* What to produce
When a line of the records contains "Ventures", copy it.

● ● ● ● ● ● ●

import Summits.Ventures.PackingBounds.ThreePointCert.S4T13Agg1

/-!
# θ_13(S^4) ≤ 81.2804°: A(5, 379/2500) ≤ 12: kernel validation of Gram block R1 (chunks 1–1 of 1)

Framing: lottery ticket; floor = certified bounds/negative ranges. Venture `PackingBounds` (cell
`pub-packcert`), three-point SDP family. Integer data of a feasible point of the Bachoc–Vallentin
semidefinite program (n = 5, s = 379/2500, degree d = 10, Bachoc–Vallentin
multiplier set = cell mode sym2), derived by `cert2lean_s2.py` (sdp gen 5 fork of cert2lean_lp.py) from the exact rational certificate
`sdp-n5-d10-s379-2500-sym2f-lpclient-v1.json` of the cell (exact verifier #1 + verifier #2 of the other seat), in the units of the kernel
checker `ThreePointCert.Check` + `CheckSym2` (soundness `card_le_of_cert3S2`); Gram factors offset-encoded for the
Kronecker-packed chunk validation `ThreePointCert.CheckKron` (emitter `emitleanS2.py` = lp gen 3 emitleanK.py). Generated file: plain
lists of integers / monomials.
-/

namespace Summit.Ventures.PackingBounds.ThreePointCert.S4T13

open Literature.Geometry.DiscreteGeometry Literature.Geometry.DiscreteGeometry.PolyCert PolyCert.SPoly

set_option maxRecDepth 100000 in
set_option maxHeartbeats 0 in
/-- Block `R1`: rows from 0 (S4T13.gR1K.z.length rows) of `zᵀ(LLᵀ)z` added to `[]` give `eR1` (kernel, Kronecker-packed chunk check). -/
theorem okR1_1 : chunkOKK S4T13.gR1K 0 S4T13.gR1K.z.length [] S4T13.eR1 = true := by
  decide +kernel

end Summit.Ventures.PackingBounds.ThreePointCert.S4T13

● ● ● ● ● ● ●

* Result
import Summits.Ventures.PackingBounds.ThreePointCert.S4T13Agg1
namespace Summit.Ventures.PackingBounds.ThreePointCert.S4T13
end Summit.Ventures.PackingBounds.ThreePointCert.S4T13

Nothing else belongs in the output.